§ **WHAT IS EXPECTED**:
Two lines in the listing below mark the span: one contains "(hJg : ∀ k : ↥(unitaryGroupOfForm" and one contains "Fin 3 → ℕ) i j)". Reproduce both of them and everything between, exactly.

§ **DATA FOR PROCESSING**:
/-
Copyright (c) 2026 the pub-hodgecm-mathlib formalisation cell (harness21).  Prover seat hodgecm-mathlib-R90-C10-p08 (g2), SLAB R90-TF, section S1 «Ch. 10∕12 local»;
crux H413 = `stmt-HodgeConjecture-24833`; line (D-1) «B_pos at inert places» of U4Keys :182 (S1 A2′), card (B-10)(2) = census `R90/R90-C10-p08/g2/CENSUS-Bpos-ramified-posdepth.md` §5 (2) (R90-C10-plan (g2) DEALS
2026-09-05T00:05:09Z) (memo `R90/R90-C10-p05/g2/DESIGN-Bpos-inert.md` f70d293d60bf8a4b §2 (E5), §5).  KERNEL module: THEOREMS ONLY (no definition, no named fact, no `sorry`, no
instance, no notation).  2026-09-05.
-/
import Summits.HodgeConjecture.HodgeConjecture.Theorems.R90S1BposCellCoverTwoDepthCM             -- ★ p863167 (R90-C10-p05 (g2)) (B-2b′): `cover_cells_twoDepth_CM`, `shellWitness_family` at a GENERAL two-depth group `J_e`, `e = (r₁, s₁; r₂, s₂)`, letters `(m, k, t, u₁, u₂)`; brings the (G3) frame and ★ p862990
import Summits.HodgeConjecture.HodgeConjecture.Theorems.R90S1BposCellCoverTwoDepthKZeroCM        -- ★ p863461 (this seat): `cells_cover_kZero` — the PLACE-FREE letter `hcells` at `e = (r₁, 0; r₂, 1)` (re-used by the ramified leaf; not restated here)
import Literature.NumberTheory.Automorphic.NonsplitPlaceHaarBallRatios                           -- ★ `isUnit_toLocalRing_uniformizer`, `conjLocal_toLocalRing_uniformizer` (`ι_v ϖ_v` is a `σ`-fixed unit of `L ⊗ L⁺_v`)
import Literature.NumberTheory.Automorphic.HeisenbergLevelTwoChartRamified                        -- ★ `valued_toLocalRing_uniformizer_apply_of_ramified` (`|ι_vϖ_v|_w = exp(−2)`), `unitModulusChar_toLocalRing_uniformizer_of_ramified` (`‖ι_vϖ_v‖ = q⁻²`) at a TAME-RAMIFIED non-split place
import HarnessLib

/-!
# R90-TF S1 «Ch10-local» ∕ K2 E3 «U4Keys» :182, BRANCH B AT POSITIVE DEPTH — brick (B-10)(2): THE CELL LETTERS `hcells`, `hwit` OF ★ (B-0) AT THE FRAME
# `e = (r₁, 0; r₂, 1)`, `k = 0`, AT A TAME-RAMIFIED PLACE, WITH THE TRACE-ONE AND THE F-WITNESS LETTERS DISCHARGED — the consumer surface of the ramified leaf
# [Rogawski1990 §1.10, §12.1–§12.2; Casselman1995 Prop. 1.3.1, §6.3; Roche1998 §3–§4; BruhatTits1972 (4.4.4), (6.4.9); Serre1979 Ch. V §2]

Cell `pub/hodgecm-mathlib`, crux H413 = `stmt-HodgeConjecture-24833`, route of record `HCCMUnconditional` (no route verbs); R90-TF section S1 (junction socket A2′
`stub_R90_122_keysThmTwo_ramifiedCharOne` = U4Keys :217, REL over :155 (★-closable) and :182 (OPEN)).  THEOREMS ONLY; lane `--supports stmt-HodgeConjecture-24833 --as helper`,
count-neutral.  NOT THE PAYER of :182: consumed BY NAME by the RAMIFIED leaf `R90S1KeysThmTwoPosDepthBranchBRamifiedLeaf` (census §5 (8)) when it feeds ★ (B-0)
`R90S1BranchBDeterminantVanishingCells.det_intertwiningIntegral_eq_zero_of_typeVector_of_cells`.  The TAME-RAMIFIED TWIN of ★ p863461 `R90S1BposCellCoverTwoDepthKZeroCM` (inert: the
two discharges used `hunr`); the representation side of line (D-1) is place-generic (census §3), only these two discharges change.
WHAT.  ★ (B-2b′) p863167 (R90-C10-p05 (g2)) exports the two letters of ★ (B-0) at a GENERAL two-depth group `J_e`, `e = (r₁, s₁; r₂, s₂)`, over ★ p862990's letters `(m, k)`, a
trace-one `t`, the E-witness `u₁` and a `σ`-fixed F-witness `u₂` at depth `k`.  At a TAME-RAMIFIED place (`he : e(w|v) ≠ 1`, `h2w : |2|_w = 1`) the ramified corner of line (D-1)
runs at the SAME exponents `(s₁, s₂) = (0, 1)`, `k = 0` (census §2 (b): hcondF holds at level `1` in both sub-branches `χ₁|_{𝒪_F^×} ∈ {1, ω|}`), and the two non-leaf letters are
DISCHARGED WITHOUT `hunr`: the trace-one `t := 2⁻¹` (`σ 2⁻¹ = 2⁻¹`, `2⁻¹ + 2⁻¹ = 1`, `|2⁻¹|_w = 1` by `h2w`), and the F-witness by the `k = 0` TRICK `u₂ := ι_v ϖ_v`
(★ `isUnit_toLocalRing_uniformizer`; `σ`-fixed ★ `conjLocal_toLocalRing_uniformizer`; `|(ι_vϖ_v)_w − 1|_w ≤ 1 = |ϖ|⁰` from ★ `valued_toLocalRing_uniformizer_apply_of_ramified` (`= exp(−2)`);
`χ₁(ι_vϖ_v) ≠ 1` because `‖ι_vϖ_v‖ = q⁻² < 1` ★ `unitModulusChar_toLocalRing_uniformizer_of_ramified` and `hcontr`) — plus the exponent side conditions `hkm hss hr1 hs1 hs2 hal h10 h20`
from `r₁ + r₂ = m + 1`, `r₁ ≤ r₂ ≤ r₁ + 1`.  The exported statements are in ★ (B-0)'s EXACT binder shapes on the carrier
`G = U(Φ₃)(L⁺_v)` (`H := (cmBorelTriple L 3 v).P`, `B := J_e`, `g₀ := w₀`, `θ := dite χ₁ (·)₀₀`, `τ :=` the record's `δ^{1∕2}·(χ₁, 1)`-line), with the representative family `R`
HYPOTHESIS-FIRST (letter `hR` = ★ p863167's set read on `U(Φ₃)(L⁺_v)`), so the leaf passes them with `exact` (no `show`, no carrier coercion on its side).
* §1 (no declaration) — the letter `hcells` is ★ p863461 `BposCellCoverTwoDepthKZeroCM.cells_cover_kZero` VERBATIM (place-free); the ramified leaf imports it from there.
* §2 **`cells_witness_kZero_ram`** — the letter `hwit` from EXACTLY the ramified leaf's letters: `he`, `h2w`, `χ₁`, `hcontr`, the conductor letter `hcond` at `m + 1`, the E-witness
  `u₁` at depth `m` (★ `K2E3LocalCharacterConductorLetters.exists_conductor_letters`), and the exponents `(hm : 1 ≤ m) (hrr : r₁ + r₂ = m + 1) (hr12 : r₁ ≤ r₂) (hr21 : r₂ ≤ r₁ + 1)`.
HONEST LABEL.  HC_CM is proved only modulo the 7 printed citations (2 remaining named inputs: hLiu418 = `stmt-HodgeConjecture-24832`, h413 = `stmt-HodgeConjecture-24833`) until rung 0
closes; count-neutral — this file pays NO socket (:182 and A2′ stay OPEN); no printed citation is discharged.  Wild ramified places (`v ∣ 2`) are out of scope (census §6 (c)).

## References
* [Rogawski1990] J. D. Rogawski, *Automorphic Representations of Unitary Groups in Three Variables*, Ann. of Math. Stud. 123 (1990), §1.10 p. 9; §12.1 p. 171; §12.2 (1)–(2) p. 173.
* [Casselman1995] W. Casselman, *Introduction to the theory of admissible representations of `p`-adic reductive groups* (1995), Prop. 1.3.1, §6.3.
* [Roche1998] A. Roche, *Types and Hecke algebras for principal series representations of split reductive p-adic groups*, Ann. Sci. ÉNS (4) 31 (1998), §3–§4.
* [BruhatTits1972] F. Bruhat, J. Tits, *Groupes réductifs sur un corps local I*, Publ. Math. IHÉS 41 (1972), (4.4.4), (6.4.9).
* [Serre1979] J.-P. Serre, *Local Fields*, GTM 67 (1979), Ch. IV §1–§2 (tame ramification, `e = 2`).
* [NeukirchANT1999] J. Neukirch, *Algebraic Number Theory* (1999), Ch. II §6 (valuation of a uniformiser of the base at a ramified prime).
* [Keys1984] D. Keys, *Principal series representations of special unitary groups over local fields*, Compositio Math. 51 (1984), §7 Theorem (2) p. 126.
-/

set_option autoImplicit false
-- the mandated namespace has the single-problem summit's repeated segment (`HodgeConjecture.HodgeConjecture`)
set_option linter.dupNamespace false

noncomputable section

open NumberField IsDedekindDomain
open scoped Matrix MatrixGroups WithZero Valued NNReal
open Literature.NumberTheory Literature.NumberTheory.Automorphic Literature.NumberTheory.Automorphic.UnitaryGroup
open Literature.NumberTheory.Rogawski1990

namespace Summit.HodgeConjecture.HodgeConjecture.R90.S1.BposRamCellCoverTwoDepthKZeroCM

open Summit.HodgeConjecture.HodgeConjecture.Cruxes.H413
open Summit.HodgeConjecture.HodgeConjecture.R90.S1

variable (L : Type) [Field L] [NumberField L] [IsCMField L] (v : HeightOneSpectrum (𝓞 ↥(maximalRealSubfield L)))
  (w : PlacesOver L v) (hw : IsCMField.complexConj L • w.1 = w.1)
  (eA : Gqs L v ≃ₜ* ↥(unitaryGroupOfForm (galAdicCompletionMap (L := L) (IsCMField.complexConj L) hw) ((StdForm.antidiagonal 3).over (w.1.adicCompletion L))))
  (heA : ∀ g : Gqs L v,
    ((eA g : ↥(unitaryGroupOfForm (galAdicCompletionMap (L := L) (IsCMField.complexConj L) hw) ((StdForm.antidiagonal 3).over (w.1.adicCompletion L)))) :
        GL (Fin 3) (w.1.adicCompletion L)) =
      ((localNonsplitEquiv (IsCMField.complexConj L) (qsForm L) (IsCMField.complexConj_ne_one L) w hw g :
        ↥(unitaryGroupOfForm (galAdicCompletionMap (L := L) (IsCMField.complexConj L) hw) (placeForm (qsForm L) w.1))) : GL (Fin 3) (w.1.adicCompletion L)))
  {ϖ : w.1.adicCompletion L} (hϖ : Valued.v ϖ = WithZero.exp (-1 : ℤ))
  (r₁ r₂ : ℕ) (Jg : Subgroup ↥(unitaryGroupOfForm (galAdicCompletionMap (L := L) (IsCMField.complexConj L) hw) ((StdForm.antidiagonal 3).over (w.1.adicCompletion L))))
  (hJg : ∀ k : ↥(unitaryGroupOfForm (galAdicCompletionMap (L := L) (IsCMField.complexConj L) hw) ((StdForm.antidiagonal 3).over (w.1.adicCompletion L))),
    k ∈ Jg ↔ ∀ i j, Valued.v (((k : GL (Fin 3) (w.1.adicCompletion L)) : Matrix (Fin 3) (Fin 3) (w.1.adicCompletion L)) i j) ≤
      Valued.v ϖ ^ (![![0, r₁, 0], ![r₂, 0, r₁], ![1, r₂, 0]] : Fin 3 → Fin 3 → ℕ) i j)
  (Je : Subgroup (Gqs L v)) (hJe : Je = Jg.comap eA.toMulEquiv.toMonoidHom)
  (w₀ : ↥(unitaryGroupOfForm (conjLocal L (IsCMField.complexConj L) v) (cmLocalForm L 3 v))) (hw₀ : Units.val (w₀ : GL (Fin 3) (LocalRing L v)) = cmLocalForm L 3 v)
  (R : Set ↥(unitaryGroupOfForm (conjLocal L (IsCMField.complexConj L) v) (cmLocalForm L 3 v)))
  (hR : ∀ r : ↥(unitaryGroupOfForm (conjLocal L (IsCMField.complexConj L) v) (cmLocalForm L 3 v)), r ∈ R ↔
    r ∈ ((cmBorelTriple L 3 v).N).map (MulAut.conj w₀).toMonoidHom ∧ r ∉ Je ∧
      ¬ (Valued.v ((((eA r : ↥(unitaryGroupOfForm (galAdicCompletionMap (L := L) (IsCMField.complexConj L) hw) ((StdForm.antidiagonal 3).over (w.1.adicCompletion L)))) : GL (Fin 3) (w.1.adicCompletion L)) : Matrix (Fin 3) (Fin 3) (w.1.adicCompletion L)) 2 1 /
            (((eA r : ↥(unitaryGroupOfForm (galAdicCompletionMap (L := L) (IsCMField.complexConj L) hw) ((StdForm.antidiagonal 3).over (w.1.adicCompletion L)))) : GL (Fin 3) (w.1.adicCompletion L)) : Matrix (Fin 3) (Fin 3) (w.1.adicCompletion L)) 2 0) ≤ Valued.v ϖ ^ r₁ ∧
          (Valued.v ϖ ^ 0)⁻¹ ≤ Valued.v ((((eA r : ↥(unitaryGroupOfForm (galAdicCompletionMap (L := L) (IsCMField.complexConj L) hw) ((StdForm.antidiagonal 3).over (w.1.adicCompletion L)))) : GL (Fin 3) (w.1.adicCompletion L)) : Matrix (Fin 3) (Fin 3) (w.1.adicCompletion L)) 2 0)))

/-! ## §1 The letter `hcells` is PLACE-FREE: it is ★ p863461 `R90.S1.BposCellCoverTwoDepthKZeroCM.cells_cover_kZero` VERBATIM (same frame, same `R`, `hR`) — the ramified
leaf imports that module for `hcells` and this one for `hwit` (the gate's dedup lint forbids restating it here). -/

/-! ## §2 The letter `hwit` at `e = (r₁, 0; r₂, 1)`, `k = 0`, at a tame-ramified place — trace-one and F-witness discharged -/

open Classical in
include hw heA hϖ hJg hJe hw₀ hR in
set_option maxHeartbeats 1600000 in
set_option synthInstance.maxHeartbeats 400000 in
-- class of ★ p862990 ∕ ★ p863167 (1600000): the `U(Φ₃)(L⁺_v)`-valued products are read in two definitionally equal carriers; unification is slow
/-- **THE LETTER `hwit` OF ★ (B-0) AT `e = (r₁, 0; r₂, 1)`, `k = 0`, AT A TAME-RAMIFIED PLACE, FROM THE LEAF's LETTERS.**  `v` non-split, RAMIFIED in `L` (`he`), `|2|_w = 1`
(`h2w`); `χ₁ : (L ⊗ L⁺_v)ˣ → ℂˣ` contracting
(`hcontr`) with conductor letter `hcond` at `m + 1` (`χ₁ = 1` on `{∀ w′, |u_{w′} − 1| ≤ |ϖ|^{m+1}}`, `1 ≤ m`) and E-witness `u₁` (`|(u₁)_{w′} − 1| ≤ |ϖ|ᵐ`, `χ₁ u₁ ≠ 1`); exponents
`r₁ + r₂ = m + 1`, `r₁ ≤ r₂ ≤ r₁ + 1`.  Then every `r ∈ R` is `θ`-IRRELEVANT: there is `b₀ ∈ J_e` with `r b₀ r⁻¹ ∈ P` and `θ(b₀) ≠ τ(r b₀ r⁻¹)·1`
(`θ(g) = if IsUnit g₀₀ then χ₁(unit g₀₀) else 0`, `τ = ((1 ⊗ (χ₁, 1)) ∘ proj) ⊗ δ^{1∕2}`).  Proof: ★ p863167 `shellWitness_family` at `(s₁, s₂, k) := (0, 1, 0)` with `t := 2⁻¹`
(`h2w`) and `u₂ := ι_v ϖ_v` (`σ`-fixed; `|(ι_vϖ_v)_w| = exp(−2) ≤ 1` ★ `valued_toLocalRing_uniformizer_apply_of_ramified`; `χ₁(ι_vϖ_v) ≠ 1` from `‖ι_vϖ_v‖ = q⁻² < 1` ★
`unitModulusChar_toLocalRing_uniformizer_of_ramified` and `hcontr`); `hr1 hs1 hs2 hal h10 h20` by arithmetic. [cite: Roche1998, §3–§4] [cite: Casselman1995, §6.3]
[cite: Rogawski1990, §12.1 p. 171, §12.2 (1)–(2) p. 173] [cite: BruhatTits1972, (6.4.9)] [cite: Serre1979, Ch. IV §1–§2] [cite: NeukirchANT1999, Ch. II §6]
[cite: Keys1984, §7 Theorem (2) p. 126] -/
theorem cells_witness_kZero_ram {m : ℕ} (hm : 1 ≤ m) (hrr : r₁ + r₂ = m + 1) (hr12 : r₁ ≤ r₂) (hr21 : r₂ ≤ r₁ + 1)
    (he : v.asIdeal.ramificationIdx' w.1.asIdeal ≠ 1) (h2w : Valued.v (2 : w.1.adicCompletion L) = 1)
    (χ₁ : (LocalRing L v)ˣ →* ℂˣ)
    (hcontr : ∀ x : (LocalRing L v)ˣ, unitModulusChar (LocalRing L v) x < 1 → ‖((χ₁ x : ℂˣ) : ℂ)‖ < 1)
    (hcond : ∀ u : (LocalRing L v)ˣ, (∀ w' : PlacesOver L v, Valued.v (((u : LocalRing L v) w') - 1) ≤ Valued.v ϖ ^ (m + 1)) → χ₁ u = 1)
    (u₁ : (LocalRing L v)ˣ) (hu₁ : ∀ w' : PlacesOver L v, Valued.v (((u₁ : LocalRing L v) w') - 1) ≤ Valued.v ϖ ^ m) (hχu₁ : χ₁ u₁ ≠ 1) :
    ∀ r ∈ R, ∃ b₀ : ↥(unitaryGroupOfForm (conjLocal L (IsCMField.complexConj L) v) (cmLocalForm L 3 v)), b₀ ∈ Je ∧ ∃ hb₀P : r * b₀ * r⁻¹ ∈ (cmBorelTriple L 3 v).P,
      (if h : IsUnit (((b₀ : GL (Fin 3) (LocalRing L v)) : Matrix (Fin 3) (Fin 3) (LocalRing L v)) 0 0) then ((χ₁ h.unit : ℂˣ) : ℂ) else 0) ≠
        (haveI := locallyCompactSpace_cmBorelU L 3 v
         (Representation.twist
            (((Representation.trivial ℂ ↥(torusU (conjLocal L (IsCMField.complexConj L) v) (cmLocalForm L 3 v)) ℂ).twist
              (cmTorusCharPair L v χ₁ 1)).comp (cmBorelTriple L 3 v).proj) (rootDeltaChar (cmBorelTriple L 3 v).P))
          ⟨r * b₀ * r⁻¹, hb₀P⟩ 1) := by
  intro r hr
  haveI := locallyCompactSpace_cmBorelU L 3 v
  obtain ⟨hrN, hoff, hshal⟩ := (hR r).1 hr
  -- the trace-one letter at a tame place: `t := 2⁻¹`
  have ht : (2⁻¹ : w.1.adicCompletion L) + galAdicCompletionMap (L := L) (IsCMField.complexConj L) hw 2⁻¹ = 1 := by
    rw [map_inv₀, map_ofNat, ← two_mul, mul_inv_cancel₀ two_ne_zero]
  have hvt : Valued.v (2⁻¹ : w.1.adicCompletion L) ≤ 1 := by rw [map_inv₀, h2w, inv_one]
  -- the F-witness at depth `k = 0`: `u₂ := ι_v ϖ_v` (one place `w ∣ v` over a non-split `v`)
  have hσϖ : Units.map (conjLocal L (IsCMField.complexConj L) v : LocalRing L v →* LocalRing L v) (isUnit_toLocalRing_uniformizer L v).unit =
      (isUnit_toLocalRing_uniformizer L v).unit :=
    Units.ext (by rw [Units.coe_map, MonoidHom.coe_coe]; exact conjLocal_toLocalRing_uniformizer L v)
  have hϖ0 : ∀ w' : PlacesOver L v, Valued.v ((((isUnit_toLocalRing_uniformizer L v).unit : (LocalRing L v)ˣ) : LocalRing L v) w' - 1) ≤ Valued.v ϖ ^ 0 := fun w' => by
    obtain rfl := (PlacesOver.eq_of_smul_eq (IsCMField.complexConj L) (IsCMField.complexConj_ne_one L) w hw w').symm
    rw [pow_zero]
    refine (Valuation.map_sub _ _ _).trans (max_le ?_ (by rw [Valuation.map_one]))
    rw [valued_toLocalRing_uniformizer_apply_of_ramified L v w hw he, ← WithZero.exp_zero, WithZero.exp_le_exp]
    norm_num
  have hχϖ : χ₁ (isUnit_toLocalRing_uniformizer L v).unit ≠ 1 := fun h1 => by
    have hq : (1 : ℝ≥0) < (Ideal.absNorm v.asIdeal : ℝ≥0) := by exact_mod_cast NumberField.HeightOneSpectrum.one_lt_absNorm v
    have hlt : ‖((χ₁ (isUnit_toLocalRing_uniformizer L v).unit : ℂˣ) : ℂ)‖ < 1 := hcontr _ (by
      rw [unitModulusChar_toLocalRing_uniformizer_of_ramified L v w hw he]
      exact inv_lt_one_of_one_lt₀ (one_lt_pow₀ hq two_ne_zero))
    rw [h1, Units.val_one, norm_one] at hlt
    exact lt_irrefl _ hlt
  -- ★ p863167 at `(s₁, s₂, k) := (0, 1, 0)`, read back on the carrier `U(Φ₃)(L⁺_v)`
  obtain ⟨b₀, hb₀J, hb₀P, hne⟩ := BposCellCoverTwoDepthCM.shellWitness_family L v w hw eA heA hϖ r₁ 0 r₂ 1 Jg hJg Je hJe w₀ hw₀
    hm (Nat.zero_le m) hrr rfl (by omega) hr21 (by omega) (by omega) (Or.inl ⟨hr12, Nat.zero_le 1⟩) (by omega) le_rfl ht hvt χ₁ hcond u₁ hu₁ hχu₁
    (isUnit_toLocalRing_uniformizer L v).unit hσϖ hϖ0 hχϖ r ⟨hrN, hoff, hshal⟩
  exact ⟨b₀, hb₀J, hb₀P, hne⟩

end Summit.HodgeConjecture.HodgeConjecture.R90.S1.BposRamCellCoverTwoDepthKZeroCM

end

§ **REPLY TO THE EXERCISE**:
  (hJg : ∀ k : ↥(unitaryGroupOfForm (galAdicCompletionMap (L := L) (IsCMField.complexConj L) hw) ((StdForm.antidiagonal 3).over (w.1.adicCompletion L))),
    k ∈ Jg ↔ ∀ i j, Valued.v (((k : GL (Fin 3) (w.1.adicCompletion L)) : Matrix (Fin 3) (Fin 3) (w.1.adicCompletion L)) i j) ≤
      Valued.v ϖ ^ (![![0, r₁, 0], ![r₂, 0, r₁], ![1, r₂, 0]] : Fin 3 → Fin 3 → ℕ) i j)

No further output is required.